Oil marketing companies are trying to recover losses incurred during the conflict
For the twelfth time in less than two weeks, India's oil marketing companies have raised fuel prices, a rhythm set in motion by the war between Russia and Ukraine and felt most acutely at the petrol pump by ordinary citizens. A nation that imports nearly nine of every ten barrels of oil it consumes cannot insulate itself from the tremors of distant conflicts, and so the price of movement — of goods, of livelihoods, of daily life — rises again. Analysts warn this is not yet the end of the correction, but perhaps only its middle passage.
- Fuel prices have risen twelve times since March 22, with each 40-45 paise increment compounding the financial pressure on Indian households already stretched thin.

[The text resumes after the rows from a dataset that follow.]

/-
Copyright (c) 2026 the pub-hodgecm-mathlib formalisation cell (harness21).  Prover seat hodgecm-mathlib-K2E3-p21 (g5), Track B «K2-LIT» ∕ h413
(`stmt-HodgeConjecture-24833`), line `K2_E3_EllipticInputs`, unit U12 §L, road «GL-[M6]-sc» (line lead K2E3-p23 (g5), RULINGS #10 (M10-1) «B4-J need only export the
maximal-parabolic radicals' cusp forms (+ opposite)»), brick B4-J, FILE 4: «GENERAL BLOCK LABELS AND THE OPPOSITE RADICALS».  2026-09-04.
-/
import Summits.HodgeConjecture.HodgeConjecture.Theorems.K2E3GL3SupercuspidalJacquetVanishing   -- ★ FILE 3 p858072 (this seat): heads for `c : Fin n → Fin r` monotone; brings ★ FILES 1–2, ★ `weylLong`, ★ `permGL`
import HarnessLib

/-!
# K2_E3 road (h413), road «GL-[M6]-sc», brick B4-J (file 4): the cusp-form property of supercuspidal coefficients of `GL_n(F)` along the unipotent radical `U_c` for an
# ARBITRARY finite linear order of block labels (`c : Fin n → α`, e.g. `Bool`), and along the OPPOSITE radicals `U_{c ∘ rev} = w₀ U_c w₀⁻¹`

Cell `pub/hodgecm-mathlib` (D-0151), Track B, seat K2E3-p21 (g5); line lead K2E3-p23 (g5), dealer K2E3-plan (g3).  `--supports stmt-HodgeConjecture-24833 --as helper`; THEOREMS
ONLY (no definition ∕ instance ∕ notation ∕ named-fact hypothesis ∕ `sorry`).  PURPOSE: the consumer ★ B4-E1 `K2E3GL3CuspFormCancellationMaxParabolic` (K2E5-p17 (g4)) eats
`hcusp : ∀ x y, ∫ u : ↥(unipotentRadicalGL F (![false, false, true] : Fin 3 → Bool)), θ (x * ↑u * y) ∂ν = 0` and the same on the OPPOSITE radical
`↥(unipotentRadicalGL F ![true, true, false])`; ★ FILE 3 delivers `Fin r`-valued MONOTONE labels.  This file closes both currency gaps:
* §1 GENERIC TRANSPORT `integral_translate_eq_zero_of_continuousMulEquiv`: if `e : ↥H₁ ≃ₜ* ↥H₂` is conjugation by `w` (`↑(e u) = w u w⁻¹`) and `θ` is two-sidedly
  `H₁`-cuspidal for EVERY Haar measure of `H₁`, then `θ` is two-sidedly `H₂`-cuspidal for every Haar measure of `H₂` (push the measure along `e⁻¹`, absorb `w` in `x, y`).
* §2 GENERAL LABELS: `unipotentRadicalGL_minBlock_le` ∕ `isProperBlocks_minBlock` (coarsening a proper labelling `c : Fin n → α` at its minimal block to a proper
  two-block `Fin 2`-labelling with `U_{c₂} ⊆ U_c`), whence **`coinvariants_subsingleton_restrictUnipotentGL_of_isSupercuspidal'`** (HC's criterion ⇒ for ANY proper
  `c : Fin n → α`, `α` a finite linear order), `forall_mem_span_unipotentRadicalGL_of_isSupercuspidal'`, and the ★ FILE 3 `GL_n(F)` cusp-form heads VERBATIM for general
  `α` + `Monotone c`, in the matrix-coefficient currency `π.matrixCoeff φ v (x u y)` (★ `matrixCoeff_apply`: `= φ (π (x u y) v)` by `rfl`):
  **`integral_matrixCoeff_translate_unipotentRadicalGL_eq_zero`**, **`integral_matrixCoeff_sesqForm_translate_unipotentRadicalGL_eq_zero`** (any Haar `ν`).
* §3 OPPOSITE RADICALS: `coe_weylLong_conj_apply` (`(w₀ g w₀⁻¹)ᵢⱼ = g_{rev i, rev j}`), **`exists_continuousMulEquiv_unipotentRadicalGL_conj_weylLong (c₁ c₂ : Fin n → α)
  (hrev : ∀ i, c₂ i = c₁ (Fin.rev i)) : ∃ e : ↥U_{c₁} ≃ₜ* ↥U_{c₂}, ∀ u, ↑(e u) = w₀ * ↑u * w₀⁻¹`**, and the heads along `U_{c₂}` for `c₁` monotone proper:
  **`integral_sesqForm_apply_translate_unipotentRadicalGL_opposite_eq_zero`** (any Haar `ν` on `↥U_{c₂}`), plus the `G_Λ`-pull-back readings for the road's `θ̃ = θ ∘ π_Λ`
  (★ FILE 3 `isSupercuspidal_comp_mk'_quotScalar`): `…_comp_mk_eq_zero'` (general `α`) and `…_opposite_comp_mk_eq_zero`.  At `GL₃`: `c₂ = ![true, true, false]` from
  `c₁ = ![false, true, true]`, `c₂ = ![true, false, false]` from `c₁ = ![false, false, true]`, `c₂ = Fin.rev` (lower unitriangular) from `c₁ = id`.

THE MATHEMATICS [HarishChandra1970, Part I §3 p. 9; Part VII §2–§3]; [Casselman1995, Thm. 5.3.1, Prop. 1.4.4]; [BernsteinZelevinsky1976, Thm. 3.21]: the cusp condition
`∫_N f(x n y) dn = 0` for ALL proper parabolics, standard or not, follows from the standard ones by conjugation; `w₀ P_c w₀⁻¹` is the OPPOSITE of `P_{c ∘ rev}`.

HONEST LABEL: HC_CM is proved only modulo the 7 printed citations (2 remaining named inputs: hLiu418 = `stmt-HodgeConjecture-24832`, h413 = `stmt-HodgeConjecture-24833`)
until rung 0 closes; this file is a count-neutral helper and closes no socket.

## References
* [HarishChandra1970] Harish-Chandra (notes by G. van Dijk), *Harmonic Analysis on Reductive p-adic Groups*, LNM 162 (1970), Part I §3 p. 9; Part VII §§2–3.
* [Casselman1995] W. Casselman, *Introduction to the theory of admissible representations of `p`-adic reductive groups* (1995 notes), Prop. 1.4.4, Thm. 5.3.1.
* [BernsteinZelevinsky1976] I. N. Bernstein, A. V. Zelevinsky, *Representations of the group GL(n, F) where F is a non-archimedean local field*, Russian Math.
  Surveys 31:3 (1976), Thm. 3.21.
* [Rogawski1990] J. D. Rogawski, *Automorphic Representations of Unitary Groups in Three Variables*, Ann. of Math. Stud. 123 (1990), §4.13 p. 70, §12.2 p. 173.
-/

set_option autoImplicit false
-- the mandated namespace repeats the single-problem summit's segment (`HodgeConjecture.HodgeConjecture`)
set_option linter.dupNamespace false
import Mathlib.Algebra.BigOperators.Group.Finset.Basic
import Mathlib.Algebra.Ring.Parity
import Mathlib.Algebra.BigOperators.Ring.Finset
import Mathlib.Algebra.Group.Int.Even
import Mathlib.Tactic.Ring
import Mathlib.Tactic.Linarith
import HarnessLib

/-!
# Venture HSemireg — signed counts of odd net multiplicity never vanish

Elementary parity bookkeeping behind the «parity form» of the TWIN SUPERTRACE lemma of the
computation cell `pub-hsemireg` (seat w1-tw-2, `widen/W1/LOOPDEG-X2-tw2.md` §10.1 PRECISION):
if copies of one letter sit in degrees `d` with counts `n d`, and a cancellation argument leaves a
weighted sum `∑ c d * n d` with *unknown* signs `c d = ±1`, then that sum is congruent modulo 2
to any other `±1`-weighted sum of the same counts — in particular to the net multiplicity
`∑ (-1)^d * n d` — so it cannot vanish when the net multiplicity is odd.

* `even_sum_sub_sum_of_signs` — two `±1`-weighted sums of the same natural counts differ by an
  even integer;
* `odd_sum_of_signs` — hence one is odd iff the other is;
* `sum_signs_ne_zero_of_odd` — **an odd `±1`-weighted count is never zero**, whatever the signs.

HONEST FRAMING. Finite sums of integers only; the Lean index of one bookkeeping step of a
NECESSARY-condition sieve used by the cell. No sheaf, complex, abelian variety or semiregularity
map appears; nothing here says that HC, HC_CM or HC_AV holds, and nothing here is a new case of
anything.
-/

namespace Summit.Ventures.HSemireg

namespace SignedCount

variable {ι : Type*}

/-- Two `±1`-weighted sums of the same natural-number counts differ by an EVEN integer
(termwise `(c i - ε i) * n i` with `c i - ε i ∈ {0, 2, -2}`). -/
theorem even_sum_sub_sum_of_signs (s : Finset ι) (n : ι → ℕ) (c ε : ι → ℤ)
    (hc : ∀ i ∈ s, c i = 1 ∨ c i = -1) (hε : ∀ i ∈ s, ε i = 1 ∨ ε i = -1) :
    Even (∑ i ∈ s, c i * (n i : ℤ) - ∑ i ∈ s, ε i * (n i : ℤ)) := by
  rw [← Finset.sum_sub_distrib, even_iff_two_dvd]
  refine Finset.dvd_sum fun i hi => ?_
  rw [← sub_mul]
  have h2 : (2 : ℤ) ∣ (c i - ε i) := by
    rcases hc i hi with h | h <;> rcases hε i hi with h' | h' <;>
      · rw [h, h']
        decide
  exact h2.mul_right _

/-- If one `±1`-weighted sum of the counts is odd, so is every other. -/
theorem odd_sum_of_signs (s : Finset ι) (n : ι → ℕ) (c ε : ι → ℤ)
    (hc : ∀ i ∈ s, c i = 1 ∨ c i = -1) (hε : ∀ i ∈ s, ε i = 1 ∨ ε i = -1)
    (hodd : Odd (∑ i ∈ s, ε i * (n i : ℤ))) :
    Odd (∑ i ∈ s, c i * (n i : ℤ)) := by
  have hev := even_sum_sub_sum_of_signs s n c ε hc hε
  have key : ∑ i ∈ s, c i * (n i : ℤ)
      = (∑ i ∈ s, c i * (n i : ℤ) - ∑ i ∈ s, ε i * (n i : ℤ)) + ∑ i ∈ s, ε i * (n i : ℤ) := by
    ring
  rw [key]
  exact hev.add_odd hodd

/-- **TWIN SUPERTRACE, parity form.** An odd `±1`-weighted count is never zero: if some
`±1`-weighting `ε` of the counts `n` (e.g. `ε d = (-1)^d`, the NET multiplicity of a letter)
has odd sum, then EVERY `±1`-weighting `c` has non-zero sum. -/
theorem sum_signs_ne_zero_of_odd (s : Finset ι) (n : ι → ℕ) (c ε : ι → ℤ)
    (hc : ∀ i ∈ s, c i = 1 ∨ c i = -1) (hε : ∀ i ∈ s, ε i = 1 ∨ ε i = -1)
    (hodd : Odd (∑ i ∈ s, ε i * (n i : ℤ))) :
    ∑ i ∈ s, c i * (n i : ℤ) ≠ 0 := by
  intro h0
  have hO := odd_sum_of_signs s n c ε hc hε hodd
  rw [h0] at hO
  exact (Int.not_odd_iff_even.mpr (by decide)) hO

/-- The net-multiplicity instance: with `ε d = (-1)^d` on a finite set of degrees, an odd net
multiplicity `∑ (-1)^d * n d` forces every `±1`-weighted count `∑ c d * n d` to be non-zero. -/
theorem sum_signs_ne_zero_of_odd_net (s : Finset ℤ) (n : ℤ → ℕ) (c : ℤ → ℤ)
    (hc : ∀ d ∈ s, c d = 1 ∨ c d = -1)
    (hodd : Odd (∑ d ∈ s, (-1 : ℤ) ^ (d.natAbs) * (n d : ℤ))) :
    ∑ d ∈ s, c d * (n d : ℤ) ≠ 0 :=
  sum_signs_ne_zero_of_odd s n c (fun d => (-1 : ℤ) ^ d.natAbs) hc
    (fun d _ => by
      rcases Nat.even_or_odd d.natAbs with h | h
      · exact Or.inl h.neg_one_pow
      · exact Or.inr h.neg_one_pow) hodd

end SignedCount

end Summit.Ventures.HSemireg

- Oil marketing companies are absorbing war-driven losses and need prices to climb a further Rs 15 per litre just to reach the break-even point — meaning consumers are not yet paying the full cost of the crisis.
- India's 85% dependence on imported oil means every geopolitical shock abroad — from a Russian missile strike to a Houthi ceasefire — registers almost immediately at domestic fuel stations.

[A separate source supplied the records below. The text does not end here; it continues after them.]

import Mathlib
import HarnessLib
import Literature.NumberTheory.Transcendental.KZCalculus
import Literature.NumberTheory.Transcendental.KZLogCalculusProofs
import Literature.NumberTheory.Transcendental.MZVSimplexRepProofs
import Summits.KontsevichZagierPeriods.KontsevichZagierPeriods.Theorems.MzvKernelInKZ.Negative.Core
import Summits.KontsevichZagierPeriods.KontsevichZagierPeriods.Theorems.LinRedNormalFormDihedralNormalFormStubCellZetaMovesThreeAux2
import Summits.KontsevichZagierPeriods.KontsevichZagierPeriods.Theorems.LinRedNormalFormDihedralNormalFormStubCellZetaMovesThreeAux3
import Summits.KontsevichZagierPeriods.KontsevichZagierPeriods.Theorems.LinRedNormalFormDihedralNormalFormStubCellZetaMovesThreeAux4

/-!
# Stub `stub_cellZetaMovesThree` of line `tame-bv-stokes` (crux `DihedralNormalForm`)

Registered stub `stub_cellZetaMovesThree` of the reduction skeleton of the crux `DihedralNormalForm`
(line `tame-bv-stokes`): the **cell `ℓ = 3`** of the cellular zeta reduction. `LogRep 3` is the
set of integral representations on the open ordered simplex `X = {1 > t₀ > t₁ > t₂ > 0}` whose
integrand agrees there with a `ℚ`-combination `Σ_f q_f ∏ᵢ 1/(tᵢ - a_{f,i})` of Arnold products
(letters decoded from `f i : Fin 5`: `0 ↦ 0`, `1 ↦ 1`, `v ≥ 2 ↦ t_{v-2}` if `v - 2 < i`, else the
junk letter `0`). The claim: every element of `LogRep 3` lies in
`KZ.relations ⊔ ⟨MZV word representations⟩`.

Proof. Regrouping the 125 decoded products by fibres gives an Arnold combination `Φ_c` with
rational coefficient table `c` (`cellZeta3_regroup`); by the classification of tools IV its
absolute convergence forces `Φ_c = c₁·[0,0,1] + c₃·[0,1,1] + c₄·h₁ + c₅·h₂` on `X`
(`cellZeta3_final_form`), where `[0,0,1] = -ω₀ω₀ω₁` and `[0,1,1] = ω₀ω₁ω₁` are the `ζ(3)` and
`ζ(2,1)` words, `h₁ = 1/(t₀(t₁-1)(t₂-t₀))`, `h₂ = 1/(t₁(t₂-t₀)(t₂-1))`. The rotation `σ` of tools II
pulls `h₁` back to `ω₀ω₁ω₁ + ω₀ω₀ω₁` and `h₂` back to `h₁`; so `[X, q·h₁]` EXISTS (transport of
absolute integrability) and is ONE change of variables away from the sum of two word
representations (one integrand-additivity move), and `[X, q·h₂]` exists and is one change of
variables away from `[X, q·h₁]` (`cellZeta3_exists_h₁/h₂`). Splitting `[X, Φ_c]` by iterated
integrand additivity (`KZ.of_sub_of_sub_sum_mem_relations`) into the two word representations and
`[X, c₄h₁]`, `[X, c₅h₂]` concludes (`cellZeta3_case_three`).

References: F. Brown, S. Carr, L. Schneps, *The algebra of cell-zeta values*, Compositio Math.
146 (2010), §4.4.1 (`C(6)` is four-dimensional; the dihedral rotation); M. Kontsevich, D. Zagier,
*Periods* (2001), §§1.1–1.2.
-/

noncomputable section

open MeasureTheory Set MvPolynomial
open Literature.NumberTheory.Transcendental
open Literature.ModelTheory.ExponentialFields (IsSemialgebraic)
open Summit.KontsevichZagierPeriods.MzvKernelInKZ.Negative

namespace Summit.KontsevichZagierPeriods.DihedralNormalForm.TameBVStokes

/-! ### Regrouping the decoded products -/

/-- Decoding of the letter of the first coordinate: every value decodes to `0` or `1`.
[folklore] -/
theorem cellZeta3_decode0 (t : Fin 3 → ℝ) (v : Fin 5) :
    (if ((v : Fin 5) : ℕ) = 0 then (0:ℝ) else if ((v : Fin 5) : ℕ) = 1 then 1
        else if h : ((v : Fin 5) : ℕ) - 2 < ((0 : Fin 3) : ℕ) then
          t ⟨((v : Fin 5) : ℕ) - 2, lt_trans h (0 : Fin 3).isLt⟩ else 0) =
    (![0, 1] : Fin 2 → ℝ) ((![0, 1, 0, 0, 0] : Fin 5 → Fin 2) v) := by
  fin_cases v <;> simp

/-- Decoding of the letter of the second coordinate: `0, 1, t₀`. [folklore] -/
theorem cellZeta3_decode1 (t : Fin 3 → ℝ) (v : Fin 5) :
    (if ((v : Fin 5) : ℕ) = 0 then (0:ℝ) else if ((v : Fin 5) : ℕ) = 1 then 1
        else if h : ((v : Fin 5) : ℕ) - 2 < ((1 : Fin 3) : ℕ) then
          t ⟨((v : Fin 5) : ℕ) - 2, lt_trans h (1 : Fin 3).isLt⟩ else 0) =
    (![0, 1, t 0] : Fin 3 → ℝ) ((![0, 1, 2, 0, 0] : Fin 5 → Fin 3) v) := by
  fin_cases v <;> simp

/-- Decoding of the letter of the third coordinate: `0, 1, t₀, t₁`. [folklore] -/
theorem cellZeta3_decode2 (t : Fin 3 → ℝ) (v : Fin 5) :
    (if ((v : Fin 5) : ℕ) = 0 then (0:ℝ) else if ((v : Fin 5) : ℕ) = 1 then 1
        else if h : ((v : Fin 5) : ℕ) - 2 < ((2 : Fin 3) : ℕ) then
          t ⟨((v : Fin 5) : ℕ) - 2, lt_trans h (2 : Fin 3).isLt⟩ else 0) =
    (![0, 1, t 0, t 1] : Fin 4 → ℝ) ((![0, 1, 2, 3, 0] : Fin 5 → Fin 4) v) := by
  fin_cases v <;> simp

/-- **Regrouping in dimension three.** The 125 decoded Arnold products regroup into the 24-term
Arnold combination whose coefficients are the fibre sums of `q`. [folklore] -/
theorem cellZeta3_regroup (q : (Fin 3 → Fin 5) → ℚ) (t : Fin 3 → ℝ) :
    (∑ f : Fin 3 → Fin 5, (q f : ℝ) * ∏ i : Fin 3, 1 / (t i -
      (if ((f i : Fin 5) : ℕ) = 0 then (0:ℝ) else if ((f i : Fin 5) : ℕ) = 1 then 1
        else if h : ((f i : Fin 5) : ℕ) - 2 < (i : ℕ) then
          t ⟨((f i : Fin 5) : ℕ) - 2, lt_trans h i.isLt⟩ else 0))) =
    ∑ a : Fin 2, ∑ b : Fin 3, ∑ d : Fin 4,
      ((∑ f : Fin 3 → Fin 5 with ((![0, 1, 0, 0, 0] : Fin 5 → Fin 2) (f 0),
          (![0, 1, 2, 0, 0] : Fin 5 → Fin 3) (f 1), (![0, 1, 2, 3, 0] : Fin 5 → Fin 4) (f 2)) = (a, b, d),
          q f : ℚ) : ℝ) *
      ((1 / (t 0 - (![0, 1] : Fin 2 → ℝ) a)) * (1 / (t 1 - (![0, 1, t 0] : Fin 3 → ℝ) b)) *
        (1 / (t 2 - (![0, 1, t 0, t 1] : Fin 4 → ℝ) d))) := by
  have h1 : ∀ f : Fin 3 → Fin 5, (∏ i : Fin 3, 1 / (t i -
      (if ((f i : Fin 5) : ℕ) = 0 then (0:ℝ) else if ((f i : Fin 5) : ℕ) = 1 then 1
        else if h : ((f i : Fin 5) : ℕ) - 2 < (i : ℕ) then
          t ⟨((f i : Fin 5) : ℕ) - 2, lt_trans h i.isLt⟩ else 0))) =
      (1 / (t 0 - (![0, 1] : Fin 2 → ℝ) ((![0, 1, 0, 0, 0] : Fin 5 → Fin 2) (f 0)))) *
      (1 / (t 1 - (![0, 1, t 0] : Fin 3 → ℝ) ((![0, 1, 2, 0, 0] : Fin 5 → Fin 3) (f 1)))) *
      (1 / (t 2 - (![0, 1, t 0, t 1] : Fin 4 → ℝ) ((![0, 1, 2, 3, 0] : Fin 5 → Fin 4) (f 2)))) := by
    intro f
    rw [Fin.prod_univ_three, ← cellZeta3_decode0 t (f 0), ← cellZeta3_decode1 t (f 1),
      ← cellZeta3_decode2 t (f 2)]
  simp_rw [h1]
  rw [← Finset.sum_fiberwise Finset.univ (fun f : Fin 3 → Fin 5 =>
    (((![0, 1, 0, 0, 0] : Fin 5 → Fin 2) (f 0),
          (![0, 1, 2, 0, 0] : Fin 5 → Fin 3) (f 1), (![0, 1, 2, 3, 0] : Fin 5 → Fin 4) (f 2)) : Fin 2 × Fin 3 × Fin 4))]
  simp_rw [Fintype.sum_prod_type]
  refine Finset.sum_congr rfl fun a _ => Finset.sum_congr rfl fun b _ =>
    Finset.sum_congr rfl fun d _ => ?_
  rw [Rat.cast_sum, Finset.sum_mul]
  refine Finset.sum_congr rfl fun f hf => ?_
  obtain ⟨-, hf⟩ := Finset.mem_filter.1 hf
  simp only [Prod.mk.injEq] at hf
  rw [hf.1, hf.2.1, hf.2.2]

/-! ### The final form of a convergent combination -/

/-- **The final form.** Under the twenty conditions of the classification, on the simplex
`Φ_c = c₀₀₁·[0,0,1] + c₀₁₁·[0,1,1] + c₀₁₂·h₁ + c₁₀₂·h₂` with `h₁ = 1/(t₀(t₁-1)(t₂-t₀))` and
`h₂ = [1,0,t₀] - [1,0,1] = 1/(t₁(t₂-t₀)(t₂-1))`. [folklore] -/
theorem cellZeta3_final_form (c : Fin 2 → Fin 3 → Fin 4 → ℝ)
    (h : c 0 0 0 = 0 ∧ c 0 0 2 = 0 ∧ c 0 0 3 = 0 ∧ c 0 1 0 = 0 ∧ c 0 1 3 = 0 ∧ c 0 2 0 = 0 ∧
      c 0 2 1 = 0 ∧ c 0 2 2 = 0 ∧ c 0 2 3 = 0 ∧ c 1 0 0 = 0 ∧ c 1 0 1 = -c 1 0 2 ∧ c 1 0 3 = 0 ∧
      c 1 1 0 = 0 ∧ c 1 1 1 = 0 ∧ c 1 1 2 = 0 ∧ c 1 1 3 = 0 ∧ c 1 2 0 = 0 ∧ c 1 2 1 = 0 ∧
      c 1 2 2 = 0 ∧ c 1 2 3 = 0)
    (t : Fin 3 → ℝ) (ht : t ∈ {t : Fin 3 → ℝ | (∀ i, 0 < t i) ∧ (∀ i, t i < 1) ∧ StrictAnti t}) :
    (∑ a : Fin 2, ∑ b : Fin 3, ∑ d : Fin 4, c a b d *
        ((1 / (t 0 - (![0, 1] : Fin 2 → ℝ) a)) * (1 / (t 1 - (![0, 1, t 0] : Fin 3 → ℝ) b)) *
          (1 / (t 2 - (![0, 1, t 0, t 1] : Fin 4 → ℝ) d)))) =
    c 0 0 1 * (1 / t 0 * (1 / t 1) * (1 / (t 2 - 1))) +
      c 0 1 1 * (1 / t 0 * (1 / (t 1 - 1)) * (1 / (t 2 - 1))) +
      c 0 1 2 * (1 / (t 0 * (t 1 - 1) * (t 2 - t 0))) +
      c 1 0 2 * (1 / (t 1 * (t 2 - t 0) * (t 2 - 1))) := by
  obtain ⟨e000, e002, e003, e010, e013, e020, e021, e022, e023, e100, e101, e103, e110, e111, e112, e113, e120, e121, e122, e123⟩ := h
  obtain ⟨n0, n1, n2, n02, n12, n01, n11, n21, n10, n20, n21', n2m1⟩ := cellZeta3_ne_zero ht
  simp only [Fin.sum_univ_two, Fin.sum_univ_three, Fin.sum_univ_four, Matrix.cons_val_zero,
    Matrix.cons_val_one, Matrix.cons_val_two, Matrix.cons_val_three, Matrix.head_cons,
    Matrix.tail_cons, sub_zero, e000, e002, e003, e010, e013, e020, e021, e022, e023, e100, e101, e103, e110, e111, e112, e113, e120, e121, e122, e123]
  field_simp
  ring

/-! ### The two non-word functions `h₁`, `h₂`: existence and moves -/

/-- The source of the `h₁` move exists and lies in the target subgroup: `[X, q·ω₀ω₁ω₁ + q·ω₀ω₀ω₁]`
is one integrand-additivity move away from two word representations. [folklore] -/
theorem cellZeta3_exists_g (q : ℚ) :
    ∃ G : KZ.IntegralRep 3, G.domain = {t : Fin 3 → ℝ | (∀ i, 0 < t i) ∧ (∀ i, t i < 1) ∧ StrictAnti t} ∧
      G.integrand = (fun t => wordFun ![false, true, true] q t + wordFun ![false, false, true] q t) ∧
      KZ.of G ∈ KZ.relations ⊔ AddSubgroup.closure genSet := by
  have hA1 : Adm ![false, true, true] := by decide
  have hA2 : Adm ![false, false, true] := by decide
  let G : KZ.IntegralRep 3 :=
    ⟨{t : Fin 3 → ℝ | (∀ i, 0 < t i) ∧ (∀ i, t i < 1) ∧ StrictAnti t},
      fun t => wordFun ![false, true, true] q t + wordFun ![false, false, true] q t,
      KZ.isSemialgebraic_openOrderedSimplex 3,
      IsSemialgebraicFunOn.add_holds (isSemialgebraicFunOn_wordFun _ q)
        (isSemialgebraicFunOn_wordFun _ q),
      (integrableOn_wordFun hA1 q).add (integrableOn_wordFun hA2 q)⟩
  have h1 : KZ.of G - KZ.of (wordRep _ q hA1) - KZ.of (wordRep _ q hA2) ∈ KZ.relations :=
    KZ.integrandAddRel_subset_relations ⟨3, G, wordRep _ q hA1, wordRep _ q hA2, rfl, rfl,
      fun t _ => rfl, rfl⟩
  refine ⟨G, rfl, rfl, ?_⟩
  have : KZ.of G = (KZ.of G - KZ.of (wordRep _ q hA1) - KZ.of (wordRep _ q hA2)) +
      KZ.of (wordRep _ q hA1) + KZ.of (wordRep _ q hA2) := by abel
  rw [this]
  exact add_mem (add_mem (AddSubgroup.mem_sup_left h1)
    (AddSubgroup.mem_sup_right (of_wordRep_mem_closure _ q hA1)))
    (AddSubgroup.mem_sup_right (of_wordRep_mem_closure _ q hA2))

/-- The pull-back identity for `h₁`: `(q h₁ ∘ σ)·|J| = q·ω₀ω₁ω₁ + q·ω₀ω₀ω₁` on the simplex.
[folklore] -/
theorem cellZeta3_pull_h₁ (q : ℚ) {y : Fin 3 → ℝ} (hy : y ∈ {t : Fin 3 → ℝ | (∀ i, 0 < t i) ∧ (∀ i, t i < 1) ∧ StrictAnti t}) :
    wordFun ![false, true, true] q y + wordFun ![false, false, true] q y =
      (fun u : Fin 3 → ℝ => (q : ℝ) * (1 / (u 0 * (u 1 - 1) * (u 2 - u 0))))
        ![1 - y 2, (y 0 - y 2) / y 0, (y 1 - y 2) / y 1] * (y 2 ^ 2 / (y 0 ^ 2 * y 1 ^ 2)) := by
  obtain ⟨n0, n1, n2, n02, n12, n01, n11, n21, n10, n20, n21', n2m1⟩ := cellZeta3_ne_zero hy
  have n1' : 1 - y 1 ≠ 0 := fun h => n11 (by linarith)
  have e1 : (y 0 - y 2) / y 0 - 1 = -y 2 / y 0 := by
    field_simp
    ring
  have e2 : (y 1 - y 2) / y 1 - (1 - y 2) = y 2 * (y 1 - 1) / y 1 := by
    field_simp
    ring
  simp only [wordFun, Fin.prod_univ_three, Matrix.cons_val_zero, Matrix.cons_val_one,
    Matrix.cons_val_two, Matrix.head_cons, Matrix.tail_cons, Bool.false_eq_true, if_false, if_true]
  rw [e1, e2]
  field_simp
  ring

- A brief ceasefire between Saudi Arabia and Houthi forces nudged global crude prices slightly downward, but analysts caution that this offers India no durable shelter from the broader storm.
- Experts forecast an additional Rs 12-15 per litre in increases ahead, suggesting the current pain is a prologue rather than a peak.
Across India on Monday, petrol and diesel prices rose for the twelfth time since late March, climbing another 40 to 45 paise per litre. In Delhi, petrol now costs Rs 103.81 and diesel Rs 95.07. The numbers are steeper elsewhere — Mumbai's petrol has reached Rs 118.83, while Chennai, Kolkata, and Bengaluru each carry their own burdens above the hundred-rupee threshold.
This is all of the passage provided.